Friday, June 19, 2009

Cups of Water

Thursday, June 18, 2009

5 Pounds

Five pounds down. Not alot but its a start. I would have thought I'd had lost more.
Here I am at work. Uggg! I so don't want to be here today. I would rather be at home laying on the couch and watching TV.
I truly hope that I will get this new job that I have applied for. I don't think I have ever wanted a job this bad before.
Father's Day is the coming Sunday, I just now realized.
This week is going by SO slow. I prolly say that every week. O well.
I have been having a pain on my right side. Not sure what the cause of it is. Guess I'll wait a few more days and if its still there I'll make an appointment to see the Doctor.
I'm so bored! You know when someone goes to work they should not be bored.

Wednesday, May 20, 2009

Rambling Away....

Here I sit at my desk. Should be working, but you know how that goes. Will be leaving work today at 3. Can't explain right now. Top Secret Mission.
My head hurts....wait what else is new.
I keep having to get up and turn the air up. Its freezing in here. Guess I need to bring my wool pea coat and keep it up here this summer. Gotta stay warm somehow. Right now it is so cold in here that it hurts my fingers to type.
I added a countdown ticker to the bottom. Gonna count down the days till I board that ship. Also it will show me how many days I've gotta work-out.
Maybe I should ask my Doctor if I can have surgery. Cut off everything inch I don't want. Should be recovered in time.
Soon Baby Abby will be here. June 1st will be the day.
I'm freaking starving. My belly is telling me to put food in it. I skipped lunch since I have to leave early. Prolly will skip lunch for the rest of the week to make up the time I lose today.
Saw Jennifer and Kyle this weekend. They came down for a visit.
Man, I am hungry!

Wednesday, May 13, 2009

Stuff

I wish it was time to go home.
I got rid of my lunch today. I usually dont do that. I mostly get rid of food after supper.
After I ate, I rushed back here to work. I had to get that food out of my belly. It just had to come out!
I'm always worried that someone will here me.
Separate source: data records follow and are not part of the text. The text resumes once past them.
import Summits.CriticalPhenomena.PercolationContinuityZ3.Theses.PercLowPointHalfSpace
import Summits.CriticalPhenomena.PercolationContinuityZ3.Theorems.TallClusterMassBound.Negative.MassExponentFamily
import Literature.Probability.Percolation.SharpnessDCTProofs
import Literature.Probability.Percolation.ConnectivityThetaSqProofs
import Literature.Probability.Percolation.TwoPointFunction

/-!
# Crux-triage r1 (triager 3) evidence for `TallClusterMassBound` (stmt-CriticalPhenomena-0912)

Two of the five round-1 ideas TRANSFER the crux B to a BULK density hypothesis:
* card `gladkov-schur-second-moment-transfer`, hypothesis (i) `SqrtSusceptibilityBound μ C`:
  `Ξ(n) := Σ_{z ∈ B_n} √τ_{p_c}(0,z) ≤ C n^{11/4 - μ}`;
* card `quarter-arm-transfer`, hypothesis `OneArmQuarter`: `P_{p_c}(0 ↔ ∂B_n) ≤ C n^{-1/4-ε}`.

Checked here (rc 0, no sorry): EACH of these hypotheses closes the summit conjunct
`PercolationContinuityZ3` (`θ(p_c) = 0`) BY ITSELF in a few lines — (i) via `τ ≥ θ²`
(`Grimmett1999_theta_sq_le_openConn_holds`, in tree), the one-arm rate via `θ ≤ P(0 ↔ ∂B_n)`
(`DCT16.theta_le_real_siteToBoundary`, in tree). So a line built on either hypothesis makes the rest of route
PercLowPointHalfSpace (cruxes A, C, the low-point identity, the assembly) redundant: it relocates the crux into a
quantitative strengthening of the summit rather than towards it. This is the formal content of the triage remark
"bulk relocation"; it refutes nothing.
-/

noncomputable section

open MeasureTheory Filter
open Literature.Probability.Percolation Literature.Probability.LatticeModels
open Summit.CriticalPhenomena.PercolationContinuityZ3.Theorems.TallClusterMassBound.Negative (not_forall_rpow_le)

namespace Summit.CriticalPhenomena.PercolationContinuityZ3.Cruxes.TallClusterMassBound.Triage3

/-- `Ξ(n) = Σ_{z ∈ B_n} √τ_{p_c}(0,z)` (card gladkov-schur's `sqrtSusc`, same formula). [folklore] -/
def sqrtSusc (n : ℕ) : ℝ := ∑ z ∈ box 3 n, Real.sqrt (tau 3 (criticalProbI 3) 0 z)

/-- Sub-volume growth of `Ξ`: `Ξ(n) ≤ C n^s` for all `n ≥ 1`, some `s < 3`. Card gladkov-schur's hypothesis (i)
`SqrtSusceptibilityBound μ C` (exponent `11/4 - μ`, `μ ≥ 0`) is the case `s = 11/4 - μ < 3`. [folklore] -/
def SqrtSuscSubvolume : Prop :=
  ∃ C s : ℝ, s < 3 ∧ ∀ n : ℕ, 1 ≤ n → sqrtSusc n ≤ C * (n : ℝ) ^ s

/-- A polynomial one-arm RATE at `p_c(ℤ³)`: `P_{p_c}(0 ↔ ∂B_n) ≤ C n^{-a}`, some `a > 0`. Card quarter-arm's
`OneArmQuarter` is the case `a = 1/4 + ε`. [folklore] -/
def OneArmRate : Prop :=
  ∃ C a : ℝ, 0 < a ∧ ∀ n : ℕ, 1 ≤ n →
    (bondPercolation (zdGraph 3) (criticalProbI 3)).real (siteToBoundary 3 n) ≤ C * (n : ℝ) ^ (-a)

/-- `θ(p_c) · (2n+1)³ ≤ Ξ(n)`: `θ² ≤ τ(0,z)` termwise (FKG + uniqueness, Grimmett §8.5; in tree). [folklore] -/
theorem theta_mul_card_le_sqrtSusc (n : ℕ) :
    theta (zdGraph 3) 0 (criticalProbI 3) * (2 * (n : ℝ) + 1) ^ 3 ≤ sqrtSusc n := by
  have hθ : 0 ≤ theta (zdGraph 3) (0 : Site 3) (criticalProbI 3) := measureReal_nonneg
  have h : ∀ z : Site 3, theta (zdGraph 3) 0 (criticalProbI 3) ≤ Real.sqrt (tau 3 (criticalProbI 3) 0 z) := by
    intro z
    have h2 := Grimmett1999_theta_sq_le_openConn_holds 3 (criticalProbI 3) 0 z
    rw [← tau_def] at h2
    calc theta (zdGraph 3) 0 (criticalProbI 3)
        = Real.sqrt (theta (zdGraph 3) 0 (criticalProbI 3) ^ 2) := by rw [Real.sqrt_sq hθ]
      _ ≤ Real.sqrt (tau 3 (criticalProbI 3) 0 z) := Real.sqrt_le_sqrt h2
  calc theta (zdGraph 3) 0 (criticalProbI 3) * (2 * (n : ℝ) + 1) ^ 3
      = ∑ _z ∈ box 3 n, theta (zdGraph 3) 0 (criticalProbI 3) := by
        rw [Finset.sum_const, nsmul_eq_mul, card_box]; push_cast; ring
    _ ≤ sqrtSusc n := Finset.sum_le_sum fun z _ => h z

/-- RELOCATION 1: hypothesis (i) of card gladkov-schur (any sub-volume exponent `s < 3`) closes the SUMMIT by
itself: `Ξ(n) ≤ C n^s`, `θ (2n+1)³ ≤ Ξ(n)` and `s < 3` force `θ(p_c) = 0`. [folklore] -/
theorem summit_of_sqrtSuscSubvolume (h : SqrtSuscSubvolume) : _root_.PercolationContinuityZ3 := by
  obtain ⟨C, s, hs, hC⟩ := h
  rw [_root_.PercolationContinuityZ3, Literature.Probability.Percolation.PercolationContinuityZ3,
    PercolationContinuity]
  set θ : ℝ := theta (zdGraph 3) (0 : Site 3) (criticalProbI 3) with hθdef
  have hθ0 : 0 ≤ θ := measureReal_nonneg
  by_contra hne
  have hθpos : 0 < θ := lt_of_le_of_ne hθ0 (Ne.symm hne)
  refine not_forall_rpow_le (c := θ) (C := C) (s := s) (t := 3) hθpos hs fun n hn => ?_
  have h1 := (theta_mul_card_le_sqrtSusc n).trans (hC n hn)
  have hn' : (1 : ℝ) ≤ n := by exact_mod_cast hn
  have h3 : (n : ℝ) ^ (3 : ℝ) = (n : ℝ) ^ (3 : ℕ) := by exact_mod_cast Real.rpow_natCast (n : ℝ) 3
  have hle : (n : ℝ) ^ (3 : ℕ) ≤ (2 * (n : ℝ) + 1) ^ 3 := pow_le_pow_left₀ (by linarith) (by linarith) 3
  rw [h3]
  calc θ * (n : ℝ) ^ (3 : ℕ) ≤ θ * (2 * (n : ℝ) + 1) ^ 3 := mul_le_mul_of_nonneg_left hle hθ0
    _ ≤ C * (n : ℝ) ^ s := h1

/-- RELOCATION 2: a one-arm rate at `p_c(ℤ³)` (card quarter-arm's `OneArmQuarter` is the rate `1/4 + ε`) closes the
SUMMIT by itself: `θ ≤ P(0 ↔ ∂B_n) ≤ C n^{-a} → 0`. [folklore] -/
theorem summit_of_oneArmRate (h : OneArmRate) : _root_.PercolationContinuityZ3 := by
  obtain ⟨C, a, ha, hC⟩ := h
  rw [_root_.PercolationContinuityZ3, Literature.Probability.Percolation.PercolationContinuityZ3,
    PercolationContinuity]
  refine le_antisymm ?_ measureReal_nonneg
  have hlim : Tendsto (fun n : ℕ => C * (n : ℝ) ^ (-a)) atTop (nhds 0) := by
    have h1 : Tendsto (fun n : ℕ => (n : ℝ) ^ (-a)) atTop (nhds 0) :=
      (tendsto_rpow_neg_atTop ha).comp tendsto_natCast_atTop_atTop
    simpa using h1.const_mul C
  refine ge_of_tendsto hlim ?_
  filter_upwards [eventually_ge_atTop 1] with n hn
  exact (DCT16.theta_le_real_siteToBoundary (d := 3) (criticalProbI 3) n).trans (hC n hn)

end Summit.CriticalPhenomena.PercolationContinuityZ3.Cruxes.TallClusterMassBound.Triage3
import Mathlib
import Summits.Ventures.PercRepro2.K5HyperK3CmpB

/-!
# THE `TvT-TRI` CERTIFICATES OF THE CRUX KERNEL AT THE COINCIDENCE `o = b` (marking `b = 0`) IN BASE `2^25`, PART B
(blind cell PercRepro2, typer-1 g11; mine-1 §23.12 at the three `MarksDistinct` markings; twin `k5hyper_k3cmp_b_typer.py 0`)

`CertLE5 (kNegTvT35b 0 x y z) (kPosTvT35b 0 x y z)`: `N(K₅ + △(1,1,1)) ≥ N(K₅ + T(1))` for the (TRI) kernel `K₃` at the
marking `(0, 1, 2, 3, 0)`, every `K₅` profile (`600` products of three base-`2^25` Kronecker numbers; one big triangle per
file, `maxHeartbeats 0`).
-/

namespace Summit.Ventures.PercRepro2

namespace K5

set_option maxRecDepth 100000 in
set_option maxHeartbeats 0 in
/-- `TvT-TRI ≥ 0` at the marking `b = 0` on the triangle `T = {0, 1, 3}` (base `2^25`). -/
theorem cert_TvT35b0_013 : CertLE5 (kNegTvT35b 0 0 1 3) (kPosTvT35b 0 0 1 3) := by
  unfold CertLE5
  decide +kernel

end K5

end Summit.Ventures.PercRepro2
Its not like I'm at home where I have complete privacy.
I dont think I've mentioned it, Stephanie had Rylee Monday morning. What a beautiful baby she is. I'll try to remember to post pictures.
On Tuesday, I knocked my driver side mirror off my car. I hit my mirror on the Sonic menu. I so need to pay attention more.
Now my car looks funny. I have a busted mirror and a big dent in the back. I so WANT a NEW car. Its past time that I got one.
Maybe if I hadnt been fired, I would have a new one by now.
Its just now 3. This afternoon is dragging by. I'm screaming. Inside my head.
The sun came out today. But the rest of the week is supposed to be rainy.
BF is still in the hospital. I wish they would figure out what is causing her head to hurt. I dont see how she maintaned her sanity. I so would have already had a break-down. She is way tougher than I am.
My PaPa has finally became apart of the FB world. I love that my parents can use the computer and the internet.
Guess I better get by to work. Even though I'd rather not.
Time. Please. Speed. By.

Friday, May 1, 2009

Still Awake

Here I am sitting here, WIDE AWAKE. Why? Damn...I sound like an old person. I should be out on a Friday Night, not sitting here at the computer. This is what happens when you push people away. They are all out and here I sit. O well.
I'm gonna join a gym.
It has come to my attention that I have started to wear a black shirt every single day. Not the same one mind you, but a black one neverless. I have a closet full of different colored tops...but it seems that I would rather wear black.
My head is starting to hurt again. Had a migraine yesterday and had to leave work. I've been thinking, maybe I should start taking my mirgaine meds again. I'm not sure though. I'm already a walking zombie from the meds I'm already takin.
I have had "control" all week. Yesterday I tried and tried...but nothing. Why do I feel guilty, not for doing that, for not being able to get anything up. Crap! After thinking that I now want to get up, feed, and then rush to the bathroom. Even though I have never binged before. I'm so not right in the head.
So glad that its Saturday. Now if only it would rain. Then it would be perfect.
I'm thinking about going to some flea markets tomorrow. Who knows. I might just lay in bed all day and read.
Speaking of reading, I'm currently reading "Paint it Black" By Janet Fitch. Awesome book so far. She is the author of White Oleander...never read it though. Havent seen the movie either. Dont matter, cause I'd rather read it then watch it.
I'm freakin freezing. I have no idea why Husband thinks he has to keep it so freakin cold in here.
I'm going to bed. Gonna snuggle down under my heating blanket and read myself to sleep.

Friday, April 17, 2009

Rambling Away

Come on Rain! I'm head is freaking killing me. Lots of pressure but when the rain comes down...relief. Kinda weird huh?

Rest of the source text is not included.